• _What the exercise asks_: Your job is to set down the stretch of entries that opens with the line containing "# BalabanUVNodes ∕" and closes with the line containing "Hellinger distance) does". Keep both end lines, copy each exactly, and add nothing.

BEGIN

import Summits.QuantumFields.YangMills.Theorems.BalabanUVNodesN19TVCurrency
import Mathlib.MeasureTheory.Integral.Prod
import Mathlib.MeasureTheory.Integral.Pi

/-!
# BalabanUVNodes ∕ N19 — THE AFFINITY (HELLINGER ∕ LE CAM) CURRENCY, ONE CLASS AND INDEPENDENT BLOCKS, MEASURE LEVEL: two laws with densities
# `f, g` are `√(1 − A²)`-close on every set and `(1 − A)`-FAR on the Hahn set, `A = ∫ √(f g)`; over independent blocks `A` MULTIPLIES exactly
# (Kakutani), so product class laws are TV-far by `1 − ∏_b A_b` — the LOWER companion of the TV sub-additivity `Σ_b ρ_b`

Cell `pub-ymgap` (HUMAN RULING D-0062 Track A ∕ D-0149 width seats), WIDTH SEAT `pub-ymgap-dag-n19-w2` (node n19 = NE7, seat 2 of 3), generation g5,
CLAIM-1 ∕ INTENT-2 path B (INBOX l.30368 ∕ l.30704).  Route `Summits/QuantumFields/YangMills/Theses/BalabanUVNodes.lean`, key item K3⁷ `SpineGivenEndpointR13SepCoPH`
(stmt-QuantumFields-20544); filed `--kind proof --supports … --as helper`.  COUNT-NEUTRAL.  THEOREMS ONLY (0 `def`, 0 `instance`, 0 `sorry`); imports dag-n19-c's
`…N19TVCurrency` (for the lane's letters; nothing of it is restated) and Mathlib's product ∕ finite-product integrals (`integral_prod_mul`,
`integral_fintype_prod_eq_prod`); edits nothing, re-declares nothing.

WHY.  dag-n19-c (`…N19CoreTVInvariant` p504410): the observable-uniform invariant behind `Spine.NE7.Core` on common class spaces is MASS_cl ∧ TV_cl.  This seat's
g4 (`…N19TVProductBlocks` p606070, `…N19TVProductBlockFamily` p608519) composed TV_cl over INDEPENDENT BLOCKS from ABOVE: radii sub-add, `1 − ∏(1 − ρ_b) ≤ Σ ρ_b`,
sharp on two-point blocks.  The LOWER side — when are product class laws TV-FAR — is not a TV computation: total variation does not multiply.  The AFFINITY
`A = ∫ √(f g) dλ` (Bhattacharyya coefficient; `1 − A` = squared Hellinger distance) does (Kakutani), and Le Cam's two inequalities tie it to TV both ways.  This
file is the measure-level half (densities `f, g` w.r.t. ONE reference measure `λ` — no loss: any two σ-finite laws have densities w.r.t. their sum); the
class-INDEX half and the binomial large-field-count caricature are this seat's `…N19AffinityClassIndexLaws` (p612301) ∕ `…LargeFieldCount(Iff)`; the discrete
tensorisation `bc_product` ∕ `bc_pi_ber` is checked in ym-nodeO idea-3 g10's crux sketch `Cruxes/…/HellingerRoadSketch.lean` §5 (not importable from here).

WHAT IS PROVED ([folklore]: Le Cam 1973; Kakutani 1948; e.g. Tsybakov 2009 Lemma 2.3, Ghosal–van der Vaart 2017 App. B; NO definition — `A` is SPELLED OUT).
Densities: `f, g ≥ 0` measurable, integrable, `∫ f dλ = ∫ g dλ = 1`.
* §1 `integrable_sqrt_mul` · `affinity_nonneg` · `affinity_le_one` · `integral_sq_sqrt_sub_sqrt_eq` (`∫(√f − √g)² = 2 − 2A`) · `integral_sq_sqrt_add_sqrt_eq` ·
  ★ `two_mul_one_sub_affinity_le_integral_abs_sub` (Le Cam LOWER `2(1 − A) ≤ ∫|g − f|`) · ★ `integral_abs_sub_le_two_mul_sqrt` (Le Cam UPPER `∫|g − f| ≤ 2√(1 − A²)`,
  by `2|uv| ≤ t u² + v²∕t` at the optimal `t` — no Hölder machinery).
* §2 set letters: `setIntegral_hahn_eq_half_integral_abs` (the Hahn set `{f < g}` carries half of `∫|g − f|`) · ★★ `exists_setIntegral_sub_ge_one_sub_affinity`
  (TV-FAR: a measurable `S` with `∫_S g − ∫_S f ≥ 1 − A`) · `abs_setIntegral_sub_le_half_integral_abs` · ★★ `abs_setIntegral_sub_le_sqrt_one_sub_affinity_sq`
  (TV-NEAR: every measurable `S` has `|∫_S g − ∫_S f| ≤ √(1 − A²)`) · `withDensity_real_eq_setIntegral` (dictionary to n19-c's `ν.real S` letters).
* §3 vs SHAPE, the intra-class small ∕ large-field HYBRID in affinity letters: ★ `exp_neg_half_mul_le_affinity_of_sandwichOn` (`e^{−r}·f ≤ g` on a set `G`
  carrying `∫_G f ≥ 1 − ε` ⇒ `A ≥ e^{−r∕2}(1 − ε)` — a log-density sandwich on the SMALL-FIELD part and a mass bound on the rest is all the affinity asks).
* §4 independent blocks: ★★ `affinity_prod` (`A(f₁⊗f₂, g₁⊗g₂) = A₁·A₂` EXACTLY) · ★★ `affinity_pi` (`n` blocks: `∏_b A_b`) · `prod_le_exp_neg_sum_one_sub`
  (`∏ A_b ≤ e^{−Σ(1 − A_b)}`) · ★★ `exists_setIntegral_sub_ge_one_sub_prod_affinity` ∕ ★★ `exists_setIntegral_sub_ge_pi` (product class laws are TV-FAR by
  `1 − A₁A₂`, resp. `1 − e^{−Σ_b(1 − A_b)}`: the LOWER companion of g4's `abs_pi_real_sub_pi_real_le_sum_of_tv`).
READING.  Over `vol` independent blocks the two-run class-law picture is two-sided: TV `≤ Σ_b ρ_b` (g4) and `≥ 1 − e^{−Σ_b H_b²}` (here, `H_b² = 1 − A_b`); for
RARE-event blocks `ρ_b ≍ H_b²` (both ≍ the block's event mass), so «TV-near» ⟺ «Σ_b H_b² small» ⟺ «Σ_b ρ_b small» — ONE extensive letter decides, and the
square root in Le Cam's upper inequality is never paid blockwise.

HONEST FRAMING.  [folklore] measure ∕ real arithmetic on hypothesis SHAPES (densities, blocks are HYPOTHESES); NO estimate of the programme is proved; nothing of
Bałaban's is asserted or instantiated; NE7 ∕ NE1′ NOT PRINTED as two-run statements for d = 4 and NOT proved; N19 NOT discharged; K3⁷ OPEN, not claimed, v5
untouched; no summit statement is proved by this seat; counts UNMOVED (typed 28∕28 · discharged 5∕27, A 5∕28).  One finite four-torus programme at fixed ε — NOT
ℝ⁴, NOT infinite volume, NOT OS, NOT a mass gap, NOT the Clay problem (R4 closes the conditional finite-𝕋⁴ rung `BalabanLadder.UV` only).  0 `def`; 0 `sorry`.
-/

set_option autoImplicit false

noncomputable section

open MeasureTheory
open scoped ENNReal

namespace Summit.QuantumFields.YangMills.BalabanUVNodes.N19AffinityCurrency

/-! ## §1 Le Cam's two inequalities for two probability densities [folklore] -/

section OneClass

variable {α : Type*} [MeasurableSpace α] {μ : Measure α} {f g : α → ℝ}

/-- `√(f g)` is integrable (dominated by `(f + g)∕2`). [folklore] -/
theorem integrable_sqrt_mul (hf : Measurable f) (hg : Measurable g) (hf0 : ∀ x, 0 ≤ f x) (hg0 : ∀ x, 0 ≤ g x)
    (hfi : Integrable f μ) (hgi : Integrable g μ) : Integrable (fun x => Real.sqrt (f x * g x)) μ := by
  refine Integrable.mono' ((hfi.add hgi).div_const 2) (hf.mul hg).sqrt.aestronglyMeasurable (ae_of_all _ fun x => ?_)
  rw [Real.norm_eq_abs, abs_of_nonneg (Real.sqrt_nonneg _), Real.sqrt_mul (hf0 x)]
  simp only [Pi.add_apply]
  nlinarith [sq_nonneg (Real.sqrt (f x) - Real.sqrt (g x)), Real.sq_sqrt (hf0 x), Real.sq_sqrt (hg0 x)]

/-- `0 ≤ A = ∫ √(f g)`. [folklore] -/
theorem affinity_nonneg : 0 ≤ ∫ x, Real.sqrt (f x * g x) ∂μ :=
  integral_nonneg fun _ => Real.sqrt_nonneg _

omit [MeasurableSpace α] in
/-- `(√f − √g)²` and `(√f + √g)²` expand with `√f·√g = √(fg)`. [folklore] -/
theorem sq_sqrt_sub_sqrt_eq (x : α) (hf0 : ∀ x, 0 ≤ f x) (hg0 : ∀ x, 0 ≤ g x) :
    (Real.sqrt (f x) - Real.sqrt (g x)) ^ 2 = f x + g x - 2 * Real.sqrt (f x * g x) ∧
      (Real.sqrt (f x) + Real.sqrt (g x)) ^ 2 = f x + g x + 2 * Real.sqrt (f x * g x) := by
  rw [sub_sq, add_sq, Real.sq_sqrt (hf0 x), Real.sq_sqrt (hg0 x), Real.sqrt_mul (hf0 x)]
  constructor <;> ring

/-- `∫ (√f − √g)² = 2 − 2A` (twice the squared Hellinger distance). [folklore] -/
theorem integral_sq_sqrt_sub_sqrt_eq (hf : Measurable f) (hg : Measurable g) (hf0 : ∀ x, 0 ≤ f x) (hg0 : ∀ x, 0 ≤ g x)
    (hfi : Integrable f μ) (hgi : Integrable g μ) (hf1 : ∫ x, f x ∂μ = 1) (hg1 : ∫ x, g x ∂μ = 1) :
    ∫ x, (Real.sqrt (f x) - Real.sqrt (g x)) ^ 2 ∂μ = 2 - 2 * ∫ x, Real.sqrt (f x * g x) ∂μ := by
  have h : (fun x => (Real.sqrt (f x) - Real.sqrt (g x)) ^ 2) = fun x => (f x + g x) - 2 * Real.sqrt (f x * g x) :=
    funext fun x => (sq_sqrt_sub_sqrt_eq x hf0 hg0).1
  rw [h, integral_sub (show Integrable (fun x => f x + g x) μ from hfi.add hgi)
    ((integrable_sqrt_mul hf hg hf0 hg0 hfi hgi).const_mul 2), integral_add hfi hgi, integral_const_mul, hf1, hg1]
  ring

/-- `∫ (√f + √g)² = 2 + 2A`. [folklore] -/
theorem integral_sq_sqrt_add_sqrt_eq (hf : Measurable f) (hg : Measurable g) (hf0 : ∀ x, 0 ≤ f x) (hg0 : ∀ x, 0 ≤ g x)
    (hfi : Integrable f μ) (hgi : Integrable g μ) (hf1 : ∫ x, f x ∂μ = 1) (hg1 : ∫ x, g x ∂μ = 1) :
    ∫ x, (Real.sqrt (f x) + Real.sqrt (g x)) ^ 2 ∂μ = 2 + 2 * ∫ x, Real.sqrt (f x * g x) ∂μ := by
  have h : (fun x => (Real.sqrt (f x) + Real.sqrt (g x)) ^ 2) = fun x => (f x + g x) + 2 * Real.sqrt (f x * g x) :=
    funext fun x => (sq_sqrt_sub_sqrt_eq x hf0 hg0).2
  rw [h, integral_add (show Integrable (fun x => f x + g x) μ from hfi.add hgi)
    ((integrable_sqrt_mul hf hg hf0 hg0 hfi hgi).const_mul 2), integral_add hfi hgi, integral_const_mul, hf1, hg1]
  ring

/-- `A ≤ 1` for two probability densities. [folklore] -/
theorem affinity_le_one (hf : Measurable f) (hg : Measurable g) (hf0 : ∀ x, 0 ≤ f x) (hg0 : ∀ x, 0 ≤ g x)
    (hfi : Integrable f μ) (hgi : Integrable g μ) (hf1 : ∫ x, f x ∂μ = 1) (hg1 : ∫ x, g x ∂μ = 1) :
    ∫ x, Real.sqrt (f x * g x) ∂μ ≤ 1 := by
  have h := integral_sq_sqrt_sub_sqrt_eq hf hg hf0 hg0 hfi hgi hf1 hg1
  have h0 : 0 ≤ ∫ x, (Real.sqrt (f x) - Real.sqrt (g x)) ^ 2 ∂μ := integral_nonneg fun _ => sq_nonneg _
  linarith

END

• _Response below_:
# BalabanUVNodes ∕ N19 — THE AFFINITY (HELLINGER ∕ LE CAM) CURRENCY, ONE CLASS AND INDEPENDENT BLOCKS, MEASURE LEVEL: two laws with densities
# `f, g` are `√(1 − A²)`-close on every set and `(1 − A)`-FAR on the Hahn set, `A = ∫ √(f g)`; over independent blocks `A` MULTIPLIES exactly
# (Kakutani), so product class laws are TV-far by `1 − ∏_b A_b` — the LOWER companion of the TV sub-additivity `Σ_b ρ_b`

Cell `pub-ymgap` (HUMAN RULING D-0062 Track A ∕ D-0149 width seats), WIDTH SEAT `pub-ymgap-dag-n19-w2` (node n19 = NE7, seat 2 of 3), generation g5,
CLAIM-1 ∕ INTENT-2 path B (INBOX l.30368 ∕ l.30704).  Route `Summits/QuantumFields/YangMills/Theses/BalabanUVNodes.lean`, key item K3⁷ `SpineGivenEndpointR13SepCoPH`
(stmt-QuantumFields-20544); filed `--kind proof --supports … --as helper`.  COUNT-NEUTRAL.  THEOREMS ONLY (0 `def`, 0 `instance`, 0 `sorry`); imports dag-n19-c's
`…N19TVCurrency` (for the lane's letters; nothing of it is restated) and Mathlib's product ∕ finite-product integrals (`integral_prod_mul`,
`integral_fintype_prod_eq_prod`); edits nothing, re-declares nothing.

WHY.  dag-n19-c (`…N19CoreTVInvariant` p504410): the observable-uniform invariant behind `Spine.NE7.Core` on common class spaces is MASS_cl ∧ TV_cl.  This seat's
g4 (`…N19TVProductBlocks` p606070, `…N19TVProductBlockFamily` p608519) composed TV_cl over INDEPENDENT BLOCKS from ABOVE: radii sub-add, `1 − ∏(1 − ρ_b) ≤ Σ ρ_b`,
sharp on two-point blocks.  The LOWER side — when are product class laws TV-FAR — is not a TV computation: total variation does not multiply.  The AFFINITY
`A = ∫ √(f g) dλ` (Bhattacharyya coefficient; `1 − A` = squared Hellinger distance) does (Kakutani), and Le Cam's two inequalities tie it to TV both ways.  This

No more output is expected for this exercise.